E-books have three problems from my point of view. Cosmetically, the pages are
too small, the text is too large, and the reading surface is too grey. I like
high-density text but so far only the iPad gets close. Functionally, I like
the convenience of digital storage/retrieval, but would actually like the
option of an 'exclusive' reading mode which locks me out of search, dictionary
lookup etc. If there is no inconvenience to using such resources, then I have
no economic incentive to puzzle over something and work it out myself, whether
by mental effort or searching back through the text for something that was
overlooked on a first reading.

And conceptually, there's a McLuhan problem: 'the medium is the message' in
the sense that the reading device is the gateway to knowledge, and can be
locked or restricted. Books become something less than independent works of
creativity and scholarship, and more generic 'content' which must adapt to the
reading device. Many subtleties of typesetting and reading order are lost
along the way, along with the publishing income from older literary works,
which to some extent subsidized the publication of newer writers. Books have
less of an individual identity with which to attract readers or retain their
affections.
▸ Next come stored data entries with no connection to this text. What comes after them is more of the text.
import Summits.BirchSwinnertonDyer.BirchSwinnertonDyer.Theorems.PrintCf2RamifiedOffTYZGeneratorDepth
import Summits.BirchSwinnertonDyer.BirchSwinnertonDyer.Theorems.PrintCf2RamifiedOffTYZLevelTwoDepth
import HarnessLib

/-!
# Route `PrintCf2`, crux stmt-BirchSwinnertonDyer-20509 `RamifiedOffTYZOfFacts` — GENERATOR DEPTH, part 3: consequences for C⁺ on the block-free
# family — THE LOWER HALF AT `ρ(n) = 1` WITH NO SELMER HYPOTHESIS, and C⁺ there ⟺ `[P(n)] ≠ 0`
# (cell `bsd-print-cf2`, LEAD of 20509 g18, line `offtyz-v7`, lineage cycle 19; fact-free, Theses-free, no `def`)

HONEST FRAMING (crux 20509 = `𝔅_ram → WAllCornerFTwoRamifiedOffTYZProved`, DECIDING, OPEN AS A CLASS; C⁺ = `stub_offTYZ_levelTwoScriptLExact`
= item stmt-BirchSwinnertonDyer-23431: on the jump-one rank-one class `2 ∥ 𝓛(n)`; OPEN, NO PRINT, equivalent to `BSD(E_n, 2)` there).
Bookkeeping on Tian–Yuan–Zhang's Thm. 3.5 main clause, integrality and Lemma 3.18 taken as HYPOTHESES on the displayed data (`D.Printed` on
`D : GenusPointData n`, arXiv:1411.4728 §3 AS PRINTED), the compositum display `D.CMPointCompositumPrinted` (g16; on the block-free family it makes
`Gal(ℍ′_n/ℚ)` commutative), GZK by name (`hGZK`), the W2 descent kernel and parts 1–2 of this cycle.  Nothing is asserted; no named fact is
introduced here (the `OfFacts` forms take `tyz_cmPointCompositumData ∧ GZK` as an explicit hypothesis, as `…LowerHalfVisibleSeven` does).

* §4 `two_dvd_scriptL_of_rhoIndex_eq_two_of_displays` — **square-free `n ≡ 7 (mod 8)` with no divisor `≡ 5 (mod 8)` (block-free),
  `ord_{s=1} L(E_n, s) = 1`, GZK, displays, and `[E_n(ℚ) : φ_n(A_n(ℚ)) + E_n[2]] = 2` (`ρ(n) = 1`) ⟹ `2 ∣ L` for every `L` with `𝓛(n)² = L²`** —
  the LOWER HALF of C⁺ at `ρ = 1` with NO `#Sel₂` hypothesis (part 2: the half `Q₁` is visible; g11's `…LevelTwoHalves.two_dvd_scriptL_of_half_not_
  twoDivisible`).  The lineage's `ρ = 1` lower half (`…HalfMover`, `…LowerHalfRhoOneOfFacts`, g11) needs `#Sel₂(E_n) = 2^{2+s}`, `s ≥ 2` and holds for
  every odd `n`; this one needs no Selmer count and holds for block-free `n` — e.g. on TYZ's own `𝓛`-odd families it says `ρ(n) = 0` there
  (consistent with `…SquareMoverRho`: `𝓛` odd ⟹ (ρ = 1 ⟺ a square-mover exists), and squares are trivial in an abelian `Gal(ℍ′_n/ℚ)`).
  `…_of_facts'` / `…_of_facts`: the same granted `tyz_cmPointCompositumData ∧ GZK` (by-name closable aside text for the planner).
* `levelTwo_iff_genusPoint_not_twoDivisible_of_rhoIndex_eq_two` — same hypotheses: **the conclusion of C⁺ at `n` ⟺ `P(n) ∉ 2A(ℍ′_n) + tors`**
  (`…LevelTwoDepth`: C⁺ ⟺ «depth P(n) = depth Q₁», and depth `Q₁ = 0`).

What this buys the line (LEAD census, crux 20509): on the block-free family the three strata of the jump-one class now read — `ρ = 1`: lower
half PROVED (this file), C⁺ ⟺ `[P(n)] ≠ 0`; `ρ = 0` visible (`[α_n] ≠ 0`): lower half PROVED (g16), C⁺ ⟺ `[P(n)] ≠ 0` (g3); `ρ = 0` invisible:
`depth α_n = 1` exactly (part 2), lower half ⟺ `[P(n)] = 0`, C⁺ ⟺ `depth P(n) = 1`.  Every remaining statement is about TYZ's point `P(n)` alone —
the UPPER half stays the one undisplayed bit (Kolyvagin exactness at `2`).  Beyond-print theorem: YES (the `ρ = 1` lower half on the block-free
family with no Selmer hypothesis, conditional on the displays + GZK).  BSD is not proved by any of this; C⁺ / crux 20509 stay OPEN; no class
is closed by this file.

References: [cite: TianYuanZhang2017, §1 (arXiv:1411.4728 chunk p0002 L101–L110: `ρ(n)`, `φ_n`), §3.1 (p0011 L27–L36: `A(K_n)⁻`, `α_n`;
p0011 L58–L66: `ℍ′_n := L_n(i)·∏ H′_{d₀}`), Prop. 3.2 (3) (p0010 L112), Thm. 3.5 (p0011 L94–L100), Lemma 3.16 (p0017 L98–L113),
Lemma 3.18 (p0017 L152–L153)]; [cite: SilvermanAEC2009, Prop. X.4.9, X.5 Cor. 5.4]; [cite: Darmon2004, Thm. 3.22] (GZK, binder `hGZK`);
[cite: Lang2002, VI §1 Thm. 1.2, Cor. 1.4]; tree: `…LevelTwoRhoValve` (g3), `…LevelTwoHalves` / `…LevelTwoGenusQuotient` (g11),
`…LevelTwoDepth` (g3), `…VisibleGenerator` / `…LowerHalfVisibleSeven` / `TianYuanZhang2017/CMPointCompositumDisplays` (g16),
`TianYuanZhang2017/GenusDescent{Defs,Twist,EnSide}` (W2 kernel), LEAD memo `Cruxes/RamifiedOffTYZOfFacts/Lines/offtyz_v7_GeneratorDepth.md`.
-/

noncomputable section

open scoped Classical

open WeierstrassCurve WeierstrassCurve.Affine WeierstrassCurve.Affine.Point
  Literature.NumberTheory.EllipticCurves Literature.NumberTheory.EllipticCurves.Rank1Residual
  Summit.BirchSwinnertonDyer.Rank1Residual
  Literature.NumberTheory.EllipticCurves.TianYuanZhang2017
  Literature.NumberTheory.EllipticCurves.TianYuanZhang2017.W2
  Summit.BirchSwinnertonDyer.PrintCf2.GaloisMotion
  Summit.BirchSwinnertonDyer.Rank1Residual.P2.ThetaDescent
  Summit.BirchSwinnertonDyer.PrintCf2.LowerHalfVisible

set_option autoImplicit false

namespace Summit.BirchSwinnertonDyer.PrintCf2.GeneratorDepth

variable {n : ℕ}

/-! ## §4 Consequences for C⁺ = `stub_offTYZ_levelTwoScriptLExact` on the block-free family: the lower half at `ρ(n) = 1` with NO
Selmer hypothesis, and C⁺ there ⟺ `[P(n)] ≠ 0` -/

/-- For odd `n`, no divisor is `≡ 6 (mod 8)`; with «no divisor `≡ 5 (mod 8)`» the family has NO block. [folklore] -/
private theorem noBlock_of_odd' (hodd : Odd n) (hnb : ∀ d ∈ n.divisors, d % 8 ≠ 5) :
    ∀ d ∈ n.divisors, d % 8 ≠ 5 ∧ d % 8 ≠ 6 := by
  intro d hd
  refine ⟨hnb d hd, fun h6 => ?_⟩
  obtain ⟨k, hk⟩ := hodd.of_dvd_nat (Nat.dvd_of_mem_divisors hd)
  omega

/-- **THE LOWER HALF OF C⁺ AT `ρ(n) = 1` ON THE BLOCK-FREE FAMILY — NO SELMER HYPOTHESIS (display form).**  Square-free `n ≡ 7 (mod 8)`
with no divisor `≡ 5 (mod 8)`; `ord_{s=1} L(E_n, s) = 1`; GZK; data `D` with the displays `Printed` (Thm. 3.5, integrality, Lemma 3.18) and
`CMPointCompositumPrinted` (the compositum sentence: `Gal(ℍ′_n/ℚ)` commutative); `[E_n(ℚ) : φ_n(A_n(ℚ)) + E_n[2]] = 2`.  Then
**`2 ∣ L` for every `L` with `𝓛(n)² = L²`**.  (The lineage's `ρ = 1` lower half, `…LowerHalfRhoOneOfFacts`, needs `#Sel₂(E_n) = 2^{2+s}` with
`s ≥ 2` and works for every odd `n`; here no Selmer count, block-free `n`.)
[cite: TianYuanZhang2017, §1 (p0002 L101–L110), §3.1 (p0011 L27–L36, L58–L66), Prop. 3.2 (3) (p0010 L112), Thm. 3.5 (p0011 L94–L100), Lemma 3.18 (p0017 L152–L153)]
[cite: SilvermanAEC2009, Prop. X.4.9] [cite: Darmon2004, Thm. 3.22] [cite: Lang2002, VI §1 Thm. 1.2, Cor. 1.4] -/
theorem two_dvd_scriptL_of_rhoIndex_eq_two_of_displays (hGZK : rank_eq_analyticRank_of_analyticRank_le_one) (hsq : Squarefree n)
    (h7 : n % 8 = 7) (hnb : ∀ d ∈ n.divisors, d % 8 ≠ 5)
    (hr : haveI := isElliptic_congruentNumberCurve hsq.ne_zero; (congruentNumberCurve n).analyticRank = 1)
    (D : GenusPointData n) (hPr : D.Printed) (hC : D.CMPointCompositumPrinted) (hρ : (rhoSubgroup n).index = 2)
    {L : ℤ} (hL : IsScriptL n L) : (2 : ℤ) ∣ L := by
  haveI := isElliptic_congruentNumberCurve hsq.ne_zero
  have hn : n ∈ n.divisors := Nat.mem_divisors_self n hsq.ne_zero
  have hodd : Odd n := Nat.odd_iff.mpr (by omega)
  have hn1 : 1 < n := by omega
  have h35 : D.thm35Main := hPr.2.2.2.2.1
  have hLs : D.scriptLSpec := hPr.1
  have h318 : D.lemma318 := hPr.2.2.2.2.2.2.2.2.1
  obtain ⟨z, Φ, ΓH, ΓH', σ, θ, c, ρ₂, ρ₄, -, -, hcomp⟩ := hC
  have hcomm : ∀ g h : D.H ≃ₐ[ℚ] D.H, g * h = h * g := fun g h => hcomp.commute_of_noBlock (noBlock_of_odd' hodd hnb) g h
  have hrank : (congruentNumberCurve n).mordellWeilRank = 1 := (hGZK _ hr.le).1.trans hr
  obtain ⟨R, hR⟩ := stub_S0 (n := n) hrank.le
  obtain ⟨Q₁, hQ₁⟩ := twist_halving hsq hn D R
  have hQ2 := half_not_twoDivisible_of_rhoIndex_eq_two hsq hodd hn1 D h318 hcomm hrank hρ hR hQ₁
  exact LevelTwoHalves.two_dvd_scriptL_of_half_not_twoDivisible hGZK hsq hr D h35 hLs hn1 hR hQ₁ hQ2 L hL

/-- **The same, GRANTED THE NAMED FACTS** `tyz_cmPointCompositumData` (TYZ §3 displays incl. the compositum sentence) and GZK.
[cite: TianYuanZhang2017, §1, §3.1 (p0011 L58–L66), Thm. 3.5, Lemma 3.18] [cite: Darmon2004, Thm. 3.22] -/
theorem two_dvd_scriptL_of_rhoIndex_eq_two_of_facts' (hF : tyz_cmPointCompositumData)
    (hGZK : rank_eq_analyticRank_of_analyticRank_le_one) (hsq : Squarefree n) (h7 : n % 8 = 7)
    (hnb : ∀ d ∈ n.divisors, d % 8 ≠ 5)
    (hr : haveI := isElliptic_congruentNumberCurve hsq.ne_zero; (congruentNumberCurve n).analyticRank = 1)
    (hρ : (rhoSubgroup n).index = 2) : ∀ L : ℤ, IsScriptL n L → (2 : ℤ) ∣ L := by
  obtain ⟨D, hPr, hC⟩ := hF n hsq (Or.inr (Or.inr h7))
  exact fun L hL => two_dvd_scriptL_of_rhoIndex_eq_two_of_displays hGZK hsq h7 hnb hr D hPr hC hρ hL

/-- **`OfFacts` shape for the planner** (a by-name closable aside text: the lower half of C⁺ on `{ρ(n) = 1}` of the block-free family
`n ≡ 7 (mod 8)`, no divisor `≡ 5 (mod 8)`; no `thm11`, no `#Sel₂` hypothesis).
[cite: TianYuanZhang2017, §1, §3.1 (p0011 L58–L66), Thm. 3.5, Lemma 3.18] [cite: Darmon2004, Thm. 3.22] -/
theorem two_dvd_scriptL_of_rhoIndex_eq_two_of_facts :
    (tyz_cmPointCompositumData ∧ rank_eq_analyticRank_of_analyticRank_le_one) →
      ∀ n : ℕ, (hsq : Squarefree n) → n % 8 = 7 → (∀ d ∈ n.divisors, d % 8 ≠ 5) →
        (haveI := isElliptic_congruentNumberCurve hsq.ne_zero; (congruentNumberCurve n).analyticRank = 1) →
        (rhoSubgroup n).index = 2 → ∀ L : ℤ, IsScriptL n L → (2 : ℤ) ∣ L :=
  fun hFG _ hsq h7 hnb hr hρ => two_dvd_scriptL_of_rhoIndex_eq_two_of_facts' hFG.1 hFG.2 hsq h7 hnb hr hρ

/-- **C⁺ AT `ρ(n) = 1` ON THE BLOCK-FREE FAMILY ⟺ `[P(n)] ≠ 0`** (display form; same hypotheses): the conclusion of
`stub_offTYZ_levelTwoScriptLExact` at `n` (`2 ∣ L ∧ 4 ∤ L` for every `L` with `𝓛(n)² = L²`) holds iff TYZ's point `P(n)` is NOT `2`-divisible in
`A(ℍ′_n)` modulo torsion — the visible half `Q₁` has depth `0`, so C⁺ (= «depth P(n) = depth Q₁», `…LevelTwoDepth`) is the single bit `[P(n)]`.
[cite: TianYuanZhang2017, §1 (p0002 L101–L110), §3.1 (p0011 L27–L36, L58–L66), Thm. 3.5 (p0011 L94–L100), Lemma 3.18 (p0017 L152–L153)]
[cite: SilvermanAEC2009, Prop. X.4.9] [cite: Darmon2004, Thm. 3.22] -/
theorem levelTwo_iff_genusPoint_not_twoDivisible_of_rhoIndex_eq_two (hGZK : rank_eq_analyticRank_of_analyticRank_le_one)
    (hsq : Squarefree n) (h7 : n % 8 = 7) (hnb : ∀ d ∈ n.divisors, d % 8 ≠ 5)
    (hr : haveI := isElliptic_congruentNumberCurve hsq.ne_zero; (congruentNumberCurve n).analyticRank = 1)
    (D : GenusPointData n) (hPr : D.Printed) (hC : D.CMPointCompositumPrinted) (hρ : (rhoSubgroup n).index = 2) :
    (∀ L : ℤ, IsScriptL n L → (2 : ℤ) ∣ L ∧ ¬ (4 : ℤ) ∣ L) ↔
      ¬ ∃ y : APoint D.H, IsOfFinAddOrder (D.P n - (2 : ℤ) • y) := by
  haveI := isElliptic_congruentNumberCurve hsq.ne_zero
  have hn : n ∈ n.divisors := Nat.mem_divisors_self n hsq.ne_zero
  have hodd : Odd n := Nat.odd_iff.mpr (by omega)
  have hn1 : 1 < n := by omega
  have h8 : n % 8 = 5 ∨ n % 8 = 6 ∨ n % 8 = 7 := Or.inr (Or.inr h7)
  have h35 : D.thm35Main := hPr.2.2.2.2.1
  have hLs : D.scriptLSpec := hPr.1
  have h318 : D.lemma318 := hPr.2.2.2.2.2.2.2.2.1
  obtain ⟨z, Φ, ΓH, ΓH', σ, θ, c, ρ₂, ρ₄, -, -, hcomp⟩ := hC
  have hcomm : ∀ g h : D.H ≃ₐ[ℚ] D.H, g * h = h * g := fun g h => hcomp.commute_of_noBlock (noBlock_of_odd' hodd hnb) g h
  have hrank : (congruentNumberCurve n).mordellWeilRank = 1 := (hGZK _ hr.le).1.trans hr
  obtain ⟨R, hR⟩ := stub_S0 (n := n) hrank.le
  obtain ⟨Q₁, hQ₁⟩ := twist_halving hsq hn D R
  have hQ2 := half_not_twoDivisible_of_rhoIndex_eq_two hsq hodd hn1 D h318 hcomm hrank hρ hR hQ₁
  -- `Q₁ ∉ 2^k A + tors` for every `k ≥ 1`
  have hQk : ∀ k : ℕ, 1 ≤ k → ¬ ∃ y : APoint D.H, IsOfFinAddOrder (Q₁ - ((2 : ℤ) ^ k) • y) := by
    rintro k hk ⟨y, hy⟩
    obtain ⟨j, rfl⟩ : ∃ j, k = j + 1 := ⟨k - 1, by omega⟩
    exact hQ2 ⟨((2 : ℤ) ^ j) • y, by rwa [smul_smul, ← pow_succ']⟩
  constructor
  · intro hC2 hP2
    have h1 := (LevelTwoHalfGenerator.twoPowDivisible_iff_of_levelTwo hGZK hsq h8 hr D h35 hLs hR hQ₁ hC2 1).mp
      (by rw [pow_one]; exact hP2)
    exact hQk 1 le_rfl h1
  · intro hP2
    refine LevelTwoDepth.levelTwo_of_twoPowDivisible_iff_half hGZK hsq h8 hr D h35 hLs hR hQ₁ fun k => ?_
    rcases Nat.eq_zero_or_pos k with rfl | hk
    · exact ⟨fun _ => ⟨Q₁, by rw [pow_zero, one_smul, sub_self]; exact IsOfFinAddOrder.zero⟩,
        fun _ => ⟨D.P n, by rw [pow_zero, one_smul, sub_self]; exact IsOfFinAddOrder.zero⟩⟩
    · constructor
      · rintro ⟨y, hy⟩
        obtain ⟨j, rfl⟩ : ∃ j, k = j + 1 := ⟨k - 1, by omega⟩
        exact absurd ⟨((2 : ℤ) ^ j) • y, by rwa [smul_smul, ← pow_succ']⟩ hP2
      · intro h
        exact absurd h (hQk k hk)

end Summit.BirchSwinnertonDyer.PrintCf2.GeneratorDepth

end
More importantly, as the market for reading devices matures they
will necessarily compete on features; whereas a paper book's literary value is
independent of the binding, the content or availability of e-books may become
a function of the device on which they are read, with owners of fancy devices
enjoying a much wider selection of reading material. Last but not least,
digital technology can facilitate censorship as well as distribution. Although
the ability to correct errors and update reference material in a digital text
is a great advance in many ways, the ease with which newly-unpopular truths
can be retroactively deleted should give pause. We've already seen one example
of this on the Kindle, where copies of _1984_ disappeared overnight due to a
copyright issue; recent events involving Stuxnet and Wikileaks suggest a very
near future in which malware targets not systems in general, but specific data
or configurations incompatible with others' interests. In the literary
context, deletion of any material suggesting that we have not 'always been at
war with Eastasia' or that 2 + 2 = 4, for anyone who can not produce
documentary proof of a 'need to know.'

------
gaustin
I like the experience of having hundreds of books in my backpack, without
having to carry them. I tend to prefer Kindle books when available, but I read
them on my iPad (my wife inherited the actual Kindle). It's easy enough to
take notes and make highlights within the Kindle app. If I need to make a
sketch, I'll grab a pad of paper, just like I would with a dead-tree book.

I do buy books that are not available in eBook form or that are an
"experience," like the collected Sandman comics.

I don't feel like I'm missing anything.

You make it sound like it's an ideological issue. For me, it's simply personal
preference.

------
joelrunyon
Really wondering here on the kindle vs. nook debate here.

I get the appeal of books, but I'm interested in the ereaders solely for their
portability. Books don't even come close to that.